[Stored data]
* * *
import Literature.MathematicalPhysics.QuantumFieldTheory.Balaban1983to89.B9LocalLemma24TwoLevelCollarY
import Literature.MathematicalPhysics.QuantumFieldTheory.Balaban1983to89.B6SectALemma24TwoLevelV1SitesChart

/-!
# `Balaban1983to89.B9LocalLemma24TwoLevelCollarChartY` — T. Bałaban, *Propagators and renormalization transformations for lattice gauge theories. II*,
# Commun. Math. Phys. **96** (1984) 223–250 [Balaban1984PropagatorsII], (2.89) p. 239 «B^j(Λ) = □̃ ∩ B^{j+1}(Λ_{j+1})» with Lemma 2.4 (2.128) p. 245, read THROUGH A TORUS
# CHART (p. 238 «T_□»): THE LOCAL LEMMA-2.4 LETTER (Rᴸ²⁴) ON THE REAL GAUGED CLASS `𝒯ᵣ(D)` OF A TWO-LEVEL SITE SET `D` FROM LEVEL GEOMETRY, FOR SITE SETS WRAPPING
# AROUND THE SEAM OF THE GLOBAL CHART — `B9LocalLemma24TwoLevelCollarY.local_lemma24_real_twoLevel_of_lev` with the label margins asked in the frame of p21's chart `s`

[Balaban1985BackgroundPropagators] = T. Bałaban, *Propagators for lattice gauge theories in a background field*, CMP **99** (1985) 389–434, p. 416 («In [4] we have
proved that the operator G_□(1) is positive»), p. 408 («□̃»); [4] = [Balaban1984PropagatorsII].  Statement-level skeleton with citation tags; proofs where landed;
nothing here is a claim about the Yang–Mills mass gap.
THE PRINT (verbatim, [4] p. 239, (2.89)).  *«We define B^j(Λ) = □̃ ∩ B^{j+1}(Λ_{j+1}), (2.89) and we take Q′*aQ′, Q*aQ equal to Q′*_{j+1}a_{j+1}Q′_{j+1}, Q*_{j+1}a_{j+1}Q_{j+1}
on B^j(Λ), and to Q′*_ja_jQ′_j, Q*_ja_jQ_j on □̃ ∖ B^j(Λ)»*; p. 238: *«we take the cube □̃³ and identify it with a torus T_□»*; p. 224, (2.2): *«(L^jη)⁻¹ dist(Ω_j^c, Ω_{j+1}) > RM»*.
WHY THIS FILE (cell context, 2026-08-28).  g25's `B9LocalLemma24TwoLevelCollarY.local_lemma24_real_twoLevel_of_lev` (p666756) produces C6's block sets `S`, `T` (with the
(2.89) collar) and their index facts from two LEVEL facts (`h2`, `hNbr2`) and passes the label margins `hmargS`∕`hmargT` («one big block off the box boundary») through to
dag-n10-c's `local_lemma24_real_twoLevel`; those margins FAIL for site sets meeting the seam of the global chart.  THIS FILE is the same construction feeding this seat's
chart transport `B6SectALemma24TwoLevelV1SitesChart.local_lemma24_real_twoLevel_chart` instead: ★★★ **`local_lemma24_real_twoLevel_of_lev_chart`** — g25's theorem
VERBATIM except that `hmargS`∕`hmargT` are asked of the TRANSLATED labels `y − tv (tvec s) j`, `Y − tv (tvec s) (j+1)` of a chart `s : Fin (d+1) → ℤ` (`s = 0` is g25's).
g25's §0∕§1 lemmas (`stairSum_cornerV1_eq_zero_of_vanish`, `block_subset_of_witness`, `adj_blockOf_ends`, `iterBlockOf_succ_eq_blockOf`, `lamSite_blockOf_of_deep`) are used
BY NAME; the sibling file is forced by the 400-line cap (p666756 has 396 lines).  IMPORTS `B9LocalLemma24TwoLevelCollarY` (p666756), `B6SectALemma24TwoLevelV1SitesChart`
(this seat, g27); nothing restated.
HONEST SCOPE.  Finite bookkeeping + transport of C6 through the chart; `h2`, `hNbr2` and the chart-frame margins are DISPLAYED geometric facts about `D` (for the enlarged
cubes `□̃(c)` all three are theorems of this seat's `B9LocalCubeGeometryTwoLevelWindowY` ∕ `B9LocalCubeGeometryChartY`); constants C6's, LEVEL-DEPENDENT; NOT a node discharge;
count-neutral; one finite 𝕋⁴ programme — nothing about the mass gap.  Cell `pub-ymgap` (D-0062), node N06 [B9] × N10 ROAD «C», seat `pub-ymgap-dag-n06-j` gen 27, 2026-08-28.
No `sorry`∕`axiom`∕`instance`∕`def`.
-/

noncomputable section

namespace Literature.MathematicalPhysics.QuantumFieldTheory.Balaban1983to89.B9LocalLemma24TwoLevelCollarChartY

open Literature.MathematicalPhysics.QuantumFieldTheory.Balaban1983to89
open Literature.MathematicalPhysics.QuantumFieldTheory.Balaban1983to89.LatticeFieldCalculus (stairSum stairSum_self)
open Literature.MathematicalPhysics.QuantumFieldTheory.Balaban1983to89.B5Eq118OneStroke (iterBlock iterBlockOf mem_iterBlock mem_iterBlock_iff
  iterBlockOf_succ)
open Literature.MathematicalPhysics.QuantumFieldTheory.Balaban1983to89.B6SectALemma24OneLevelV1 (cornerV1 toZ toZ_cornerV1 cornerV1_mem_iterBlock)
open Literature.MathematicalPhysics.QuantumFieldTheory.Balaban1983to89.B9LocalLemma24TwoLevelCollarY (stairSum_cornerV1_eq_zero_of_vanish block_subset_of_witness
  adj_blockOf_ends iterBlockOf_succ_eq_blockOf lamSite_blockOf_of_deep)
open Literature.MathematicalPhysics.QuantumFieldTheory.Balaban1983to89.B6SectALemma24TwoLevelV1SitesChart (local_lemma24_real_twoLevel_chart)
open Literature.MathematicalPhysics.QuantumFieldTheory.Balaban1983to89.B6TranslateV1 (tv)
* * *
*Work required*: Reproduce all the entries verbatim, leaving nothing out.

*Result*:
import Literature.MathematicalPhysics.QuantumFieldTheory.Balaban1983to89.B9LocalLemma24TwoLevelCollarY
import Literature.MathematicalPhysics.QuantumFieldTheory.Balaban1983to89.B6SectALemma24TwoLevelV1SitesChart

/-!
# `Balaban1983to89.B9LocalLemma24TwoLevelCollarChartY` — T. Bałaban, *Propagators and renormalization transformations for lattice gauge theories. II*,
# Commun. Math. Phys. **96** (1984) 223–250 [Balaban1984PropagatorsII], (2.89) p. 239 «B^j(Λ) = □̃ ∩ B^{j+1}(Λ_{j+1})» with Lemma 2.4 (2.128) p. 245, read THROUGH A TORUS
# CHART (p. 238 «T_□»): THE LOCAL LEMMA-2.4 LETTER (Rᴸ²⁴) ON THE REAL GAUGED CLASS `𝒯ᵣ(D)` OF A TWO-LEVEL SITE SET `D` FROM LEVEL GEOMETRY, FOR SITE SETS WRAPPING
# AROUND THE SEAM OF THE GLOBAL CHART — `B9LocalLemma24TwoLevelCollarY.local_lemma24_real_twoLevel_of_lev` with the label margins asked in the frame of p21's chart `s`

[Balaban1985BackgroundPropagators] = T. Bałaban, *Propagators for lattice gauge theories in a background field*, CMP **99** (1985) 389–434, p. 416 («In [4] we have
proved that the operator G_□(1) is positive»), p. 408 («□̃»); [4] = [Balaban1984PropagatorsII].  Statement-level skeleton with citation tags; proofs where landed;
nothing here is a claim about the Yang–Mills mass gap.
THE PRINT (verbatim, [4] p. 239, (2.89)).  *«We define B^j(Λ) = □̃ ∩ B^{j+1}(Λ_{j+1}), (2.89) and we take Q′*aQ′, Q*aQ equal to Q′*_{j+1}a_{j+1}Q′_{j+1}, Q*_{j+1}a_{j+1}Q_{j+1}
on B^j(Λ), and to Q′*_ja_jQ′_j, Q*_ja_jQ_j on □̃ ∖ B^j(Λ)»*; p. 238: *«we take the cube □̃³ and identify it with a torus T_□»*; p. 224, (2.2): *«(L^jη)⁻¹ dist(Ω_j^c, Ω_{j+1}) > RM»*.
WHY THIS FILE (cell context, 2026-08-28).  g25's `B9LocalLemma24TwoLevelCollarY.local_lemma24_real_twoLevel_of_lev` (p666756) produces C6's block sets `S`, `T` (with the
(2.89) collar) and their index facts from two LEVEL facts (`h2`, `hNbr2`) and passes the label margins `hmargS`∕`hmargT` («one big block off the box boundary») through to
dag-n10-c's `local_lemma24_real_twoLevel`; those margins FAIL for site sets meeting the seam of the global chart.  THIS FILE is the same construction feeding this seat's
chart transport `B6SectALemma24TwoLevelV1SitesChart.local_lemma24_real_twoLevel_chart` instead: ★★★ **`local_lemma24_real_twoLevel_of_lev_chart`** — g25's theorem
VERBATIM except that `hmargS`∕`hmargT` are asked of the TRANSLATED labels `y − tv (tvec s) j`, `Y − tv (tvec s) (j+1)` of a chart `s : Fin (d+1) → ℤ` (`s = 0` is g25's).
g25's §0∕§1 lemmas (`stairSum_cornerV1_eq_zero_of_vanish`, `block_subset_of_witness`, `adj_blockOf_ends`, `iterBlockOf_succ_eq_blockOf`, `lamSite_blockOf_of_deep`) are used
BY NAME; the sibling file is forced by the 400-line cap (p666756 has 396 lines).  IMPORTS `B9LocalLemma24TwoLevelCollarY` (p666756), `B6SectALemma24TwoLevelV1SitesChart`
(this seat, g27); nothing restated.
HONEST SCOPE.  Finite bookkeeping + transport of C6 through the chart; `h2`, `hNbr2` and the chart-frame margins are DISPLAYED geometric facts about `D` (for the enlarged
cubes `□̃(c)` all three are theorems of this seat's `B9LocalCubeGeometryTwoLevelWindowY` ∕ `B9LocalCubeGeometryChartY`); constants C6's, LEVEL-DEPENDENT; NOT a node discharge;
count-neutral; one finite 𝕋⁴ programme — nothing about the mass gap.  Cell `pub-ymgap` (D-0062), node N06 [B9] × N10 ROAD «C», seat `pub-ymgap-dag-n06-j` gen 27, 2026-08-28.
No `sorry`∕`axiom`∕`instance`∕`def`.
-/

noncomputable section

namespace Literature.MathematicalPhysics.QuantumFieldTheory.Balaban1983to89.B9LocalLemma24TwoLevelCollarChartY

open Literature.MathematicalPhysics.QuantumFieldTheory.Balaban1983to89
open Literature.MathematicalPhysics.QuantumFieldTheory.Balaban1983to89.LatticeFieldCalculus (stairSum stairSum_self)
open Literature.MathematicalPhysics.QuantumFieldTheory.Balaban1983to89.B5Eq118OneStroke (iterBlock iterBlockOf mem_iterBlock mem_iterBlock_iff
  iterBlockOf_succ)
open Literature.MathematicalPhysics.QuantumFieldTheory.Balaban1983to89.B6SectALemma24OneLevelV1 (cornerV1 toZ toZ_cornerV1 cornerV1_mem_iterBlock)
open Literature.MathematicalPhysics.QuantumFieldTheory.Balaban1983to89.B9LocalLemma24TwoLevelCollarY (stairSum_cornerV1_eq_zero_of_vanish block_subset_of_witness
  adj_blockOf_ends iterBlockOf_succ_eq_blockOf lamSite_blockOf_of_deep)
open Literature.MathematicalPhysics.QuantumFieldTheory.Balaban1983to89.B6SectALemma24TwoLevelV1SitesChart (local_lemma24_real_twoLevel_chart)
open Literature.MathematicalPhysics.QuantumFieldTheory.Balaban1983to89.B6TranslateV1 (tv)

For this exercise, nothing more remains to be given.